Looking at the items reordered or not by department shows the same trends that have been seen throughout the entire expository data analysis. Produce and dairy/eggs have the highest reorder rate with the snacks, beverages and frozen goods departments all ranking similarly to each other. Additionally pantry, canned goods and dry pasta goods reinforce the trend of a reordering of frequently consumed non-perishable goods.

## Correlation Analysis

In [None]:
# Data: Numerical Features for Correlation Analysis
departments = ["dairy eggs", "beverages", "produce", "bakery", "deli",
               "snacks", "frozen", "canned goods", "dry goods pasta", "pantry"]
total_orders = [619999, 234613, 1116850, 127884, 114349, 294213, 201359, 102416, 84651, 138924]
reordered = [512956, 189692, 901358, 102853, 89802, 217758, 144719, 67094, 55299, 79541]
reorder_ratio = [82.73, 80.85, 80.71, 80.43, 78.53, 74.01, 71.87, 65.51, 65.33, 57.26]

# Creating DataFrame
df_correlation = pd.DataFrame({
    "Total Orders": total_orders,
    "Reordered Orders": reordered,
    "Reorder Ratio (%)": reorder_ratio
})

# Computing Correlation Matrix
correlation_matrix = df_correlation.corr()

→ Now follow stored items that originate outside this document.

import Literature.AlgebraicGeometry.HodgeTheory.AlgebraicClassesHodgeTypeHolds
import HarnessLib

/-!
# An irreducible closed subvariety of codimension `l` supports a non-zero class of degree `2l`

Stub `stub_supportedClass_ne_zero` of the line `andre_motivated_split` for the crux
`HodgeBeyondAnchors` (stmt-HodgeConjecture-14054), ingredient (A) of the cone step of Chow's moving
lemma on the coniveau carrier: for `Y` smooth projective of dimension `n` over `ℂ` and `C ⊆ Y` closed
irreducible of codimension exactly `l ≥ 1` (every point of `C` has codimension `≥ l`, some point has
codimension `≤ l`), there is a NON-ZERO class `b ∈ H²ˡ(Y(ℂ); ℂ)` dying on `(Y ∖ C)(ℂ)` — in print
`cl(C) ≠ 0` (Fulton, *Intersection Theory* §19.1 Lemma 19.1.1–19.1.2; Wirtinger, Griffiths–Harris
Ch. 0 §7).

The proof is the first half of the tree's
`Literature.AlgebraicGeometry.HodgeTheory.isOfHodgeType_of_restrictCompl_eq_zero_of_isIrreducible_of_isSmoothProjective`
verbatim: resolve `C = closure {η}` by `τ : V ⟶ Y` smooth projective with a stalk-surjective complex
point (`exists_resolution_stalkMap_surjective`), take `b := τ_* 1_V` (`complexGysin`), which is non-zero
(`complexGysin_one_ne_zero_of_stalkMap_surjective`, Wirtinger) and dies off `C ⊇ τ(V)`
(`complexGysin_restrictCompl_eq_zero`). The only extra step is `coheight η = l` for the generic point
`η` of `C`: `η` specialises to every point of `C` and `coheight` is antitone.

## References

* [Fulton1998] W. Fulton, Intersection Theory (1998), §19.1 Lemma 19.1.1, Lemma 19.1.2.
* [GriffithsHarrisPrinciples1978] P. Griffiths, J. Harris, Principles of Algebraic Geometry (1978),
  Ch. 0 §7.
* [VoisinHodgeI2002] C. Voisin, Hodge Theory and Complex Algebraic Geometry I (CUP 2002), §11.1.2.
-/

set_option linter.dupNamespace false

noncomputable section

open CategoryTheory AlgebraicGeometry Order
open Literature.AlgebraicTopology.SingularHomology
open Literature.AlgebraicGeometry.Motives Literature.AlgebraicGeometry.HodgeTheory

namespace Summit.HodgeConjecture.HodgeConjecture.Theorems.HodgeBeyondAnchors

/-- **The codimension of an irreducible closed set is the codimension of its generic point**: if every
point of the closed irreducible `C` has codimension `≥ l` and some point has codimension `≤ l`, then
the generic point `η` of `C` has codimension exactly `l` (`η` specialises to every `t ∈ C`, i.e.
`t ∈ closure {η}`, and `coheight` is antitone: `coheight η ≤ coheight t`).
[cite: Hartshorne1977, II Ex. 3.20] -/
theorem coheight_genericPoint_eq_of_forall_le_of_exists_le {Y : SchemeOver ℂ} {C : Set Y.left}
    (hC : IsClosed C) (hCi : IsIrreducible C) {l : ℕ} (hCl : ∀ t ∈ C, (l : ℕ∞) ≤ coheight t)
    (hCl' : ∃ t ∈ C, coheight t ≤ (l : ℕ∞)) : coheight hCi.genericPoint = l := by
  have hη : IsGenericPoint hCi.genericPoint C := hCi.isGenericPoint_genericPoint hC
  obtain ⟨t, htC, htl⟩ := hCl'
  refine le_antisymm ?_ (hCl _ hη.mem)
  have htη : t ∈ closure ({hCi.genericPoint} : Set Y.left) := by
    rw [hη.def]
    exact htC
  exact (coheight_le_coheight_of_mem_closure htη).trans htl

/-- **An irreducible closed subvariety of codimension `l` supports a non-zero class of degree `2l`**
(`cl(C) ≠ 0`). For `Y` smooth projective of dimension `n` over `ℂ`, `C ⊆ Y` closed irreducible with all
points of codimension `≥ l ≥ 1` and some point of codimension `≤ l`, there is `b ∈ H²ˡ(Y(ℂ); ℂ)` with
`b|_{(Y ∖ C)(ℂ)} = 0` and `b ≠ 0`: `b := τ_* 1_V` for a resolution `τ : V ⟶ Y` of `C` with a
stalk-surjective complex point (`exists_resolution_stalkMap_surjective`); `τ_* 1_V ≠ 0` by Wirtinger
(`complexGysin_one_ne_zero_of_stalkMap_surjective`) and `τ_* 1_V` dies off `C ⊇ τ(V)`
(`complexGysin_restrictCompl_eq_zero`). Verbatim the first half of the tree's
`isOfHodgeType_of_restrictCompl_eq_zero_of_isIrreducible_of_isSmoothProjective`.
[cite: Fulton1998, §19.1 Lemma 19.1.1–19.1.2] [cite: GriffithsHarrisPrinciples1978, Ch. 0 §7] -/
theorem stub_supportedClass_ne_zero :
    ∀ ⦃n : ℕ⦄ ⦃Y : SchemeOver ℂ⦄, IsSmoothProjective n Y →
      ∀ ⦃C : Set Y.left⦄, IsClosed C → IsIrreducible C → ∀ ⦃l : ℕ⦄, 1 ≤ l →
        (∀ t ∈ C, (l : ℕ∞) ≤ coheight t) → (∃ t ∈ C, coheight t ≤ (l : ℕ∞)) →
        ∃ b : complexBetti Y (2 * l), complexBetti.restrictCompl Y C (2 * l) b = 0 ∧ b ≠ 0 := by
  intro n Y hY C hC hCi l _hl hCl hCl'
  have hk : coheight hCi.genericPoint = l :=
    coheight_genericPoint_eq_of_forall_le_of_exists_le hC hCi hCl hCl'
  -- dimension and codimension of `C = closure {z}`
  set z := hCi.genericPoint with hzdef
  have hzC : z ∈ C := (hCi.isGenericPoint_genericPoint hC).mem
  obtain ⟨d, c, hzd, hzc, hdc⟩ := exists_height_eq_coheight_eq hY z
  obtain rfl : c = l := by
    rw [hzc] at hk
    exact_mod_cast hk
  -- a resolution `τ : V ⟶ Y` of `C` with a stalk-surjective point `P`
  obtain ⟨V, τ, η, P, hV, hη, hτη, hτP⟩ := exists_resolution_stalkMap_surjective hY z hzd
  -- the orientation family of the complex orientations and its Gysin image of `1`
  let μ : OrientationFamily := fun _ _ hW ↦ (ComplexPoints.isOrientableOver ℂ hW).some
  have hμ : μ.HasPoincareDuality := OrientationFamily.hasPoincareDuality μ
  set y₀ : complexBetti Y (2 * c) := complexGysin μ hV hY τ (show 0 + 2 * n = 2 * c + 2 * d by omega)
    (singularCohomology.one ℂ (ComplexPoints V)) with hy₀def
  -- `y₀ ≠ 0` (Wirtinger)
  have hy0 : y₀ ≠ 0 := complexGysin_one_ne_zero_of_stalkMap_surjective μ hY hV τ P hτP hdc
  -- `y₀` dies off `C`: `τ(V) ⊆ C`
  have hpre : τ.left.base ⁻¹' C = Set.univ := by
    refine Set.eq_univ_of_forall fun v ↦ ?_
    have hgen' := hη.image τ.left.continuous
    rw [Set.image_univ, hτη] at hgen'
    have h1 : τ.left.base v ∈ closure (Set.range τ.left.base) := subset_closure ⟨v, rfl⟩
    rw [← hgen'.def] at h1
    exact closure_minimal (Set.singleton_subset_iff.2 hzC) hC h1
  have hy₀ker : complexBetti.restrictCompl Y C (2 * c) y₀ = 0 := by
    refine complexGysin_restrictCompl_eq_zero (gysinMap_restrictCompl_eq_zero_of_field ℂ) μ hμ hV hY τ
      _ hC _ ?_
    haveI : IsEmpty (complexPointsCompl V (τ.left.base ⁻¹' C)) :=
      ⟨fun P ↦ P.2 (Set.eq_univ_iff_forall.1 hpre _)⟩
    haveI := ModuleCat.subsingleton_of_isZero
      (isZero_singularCohomology_of_isEmpty ℂ ℂ (E := complexPointsCompl V (τ.left.base ⁻¹' C)) 0)
    exact Subsingleton.elim _ _
  exact ⟨y₀, hy₀ker, hy0⟩

end Summit.HodgeConjecture.HodgeConjecture.Theorems.HodgeBeyondAnchors

end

# Plotting Correlation Heatmap
plt.figure(figsize=(8, 6))
sns.heatmap(correlation_matrix, annot=True, cmap="coolwarm", fmt=".2f", linewidths=0.5)
plt.title("Correlation Matrix of Order Features")
plt.show()

### The correlation matix need to be redone with departments added

## EDA summary

1. Reorder Ratio: strongly correlated with reorders.
2. Total Orders: high correlation with reorder likelihood.
3. User Reorder percerntage: Helps preduct if a user is likely to reorder.
4. Product Popularity: popular items have higher reorders.
5. Department and Aisle reorder ratios: certain categories drive higher reorders

# Feature Engineering

For creating ML Feature features, the following labels will be made:
*   User ID: This tracks individual purchase behavior.
*   Product ID: Helps identify frequently reordered products.
*   Department ID: Some departments have higher reorder rates.
*   Aisle ID: Aisle-level trends impact reorder likelihood.
*   Total Orders: Highly correlated with reorder behavior.
*   Reorder Ratio: Strong predictor of repeat purchases.
*   Total items in Orders: Determines if larger orders influence reorders.
*   User Order Frequency: Identifies frequent vs. occasional buyers.
*   User Reorder Percentage: Determines likelihood of repeat purchases.
*   Product popularity: Captures demand for the product.
*   Department reorder ratio: Some departments have stronger reorder trends.
*   Aisle Reorder ratio: Aisle-specific reorder behavior.
*   Product Reorder trend: Helps detect seasonal or trending products.